■ REQUIRED WORK
Starting with the first line of the data that follows, transcribe every line verbatim until the line containing "theorem isWeakHomotopyEquiv_faceVal (hq" has been transcribed.

MATERIAL FOR THE TASK: Begin

/-- **`q⁻¹(face) ↪ P` is a weak homotopy equivalence** (the face is a weakly contractible
sub-base of the weakly contractible cube). [cite: Spanier1981, Ch. 9, Sec. 2, Thm. 17] -/
theorem isWeakHomotopyEquiv_faceVal (hq : IsSerreFibration q) : IsWeakHomotopyEquiv (faceVal q) := by
  have h := hq.isWeakHomotopyEquiv_preimage_inclusion (subset_univ (face m)) isWeakHomotopyEquiv_face_univ
  have hfac : faceVal q = ((Homeomorph.Set.univ P : ↥(univ : Set P) ≃ₜ P) : C(↥(univ : Set P), P)).comp
      (subsetInclusion (preimage_mono (subset_univ (face m)) : q ⁻¹' face m ⊆ q ⁻¹' univ)) := by
    ext; rfl
  rw [hfac]
  exact (IsWeakHomotopyEquiv.of_homeomorph _).comp h

/-- A fibrewise map preserves the preimage of every sub-base. [folklore] -/
theorem mapsTo_preimage_of_fibrewise (f : C(P, P')) (hf : ∀ e, q' (f e) = q e) (S : Set (Fin (m + 1) → I)) :
    MapsTo f (q ⁻¹' S) (q' ⁻¹' S) :=
  fun e he => by show q' (f e) ∈ S; rw [hf]; exact he

/-- The fibrewise map restricted to the free faces. [folklore] -/
def faceRestrict (f : C(P, P')) (hf : ∀ e, q' (f e) = q e) : C(FaceP q, FaceP q') :=
  ⟨fun e => ⟨f e.1, mapsTo_preimage_of_fibrewise f hf (face m) e.2⟩, (f.continuous.comp continuous_subtype_val).subtype_mk _⟩

/-- The restricted map is fibrewise over `Iᵐ`. [folklore] -/
theorem faceMap_faceRestrict (f : C(P, P')) (hf : ∀ e, q' (f e) = q e) (e : FaceP q) :
    faceMap q' (faceRestrict f hf e) = faceMap q e := by
  show Fin.tail (q' (f e.1)) = Fin.tail (q e.1)
  rw [hf]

MATERIAL FOR THE TASK: End

■ SOLUTION FOR THIS PROBLEM
/-- **`q⁻¹(face) ↪ P` is a weak homotopy equivalence** (the face is a weakly contractible
sub-base of the weakly contractible cube). [cite: Spanier1981, Ch. 9, Sec. 2, Thm. 17] -/
theorem isWeakHomotopyEquiv_faceVal (hq : IsSerreFibration q) : IsWeakHomotopyEquiv (faceVal q) := by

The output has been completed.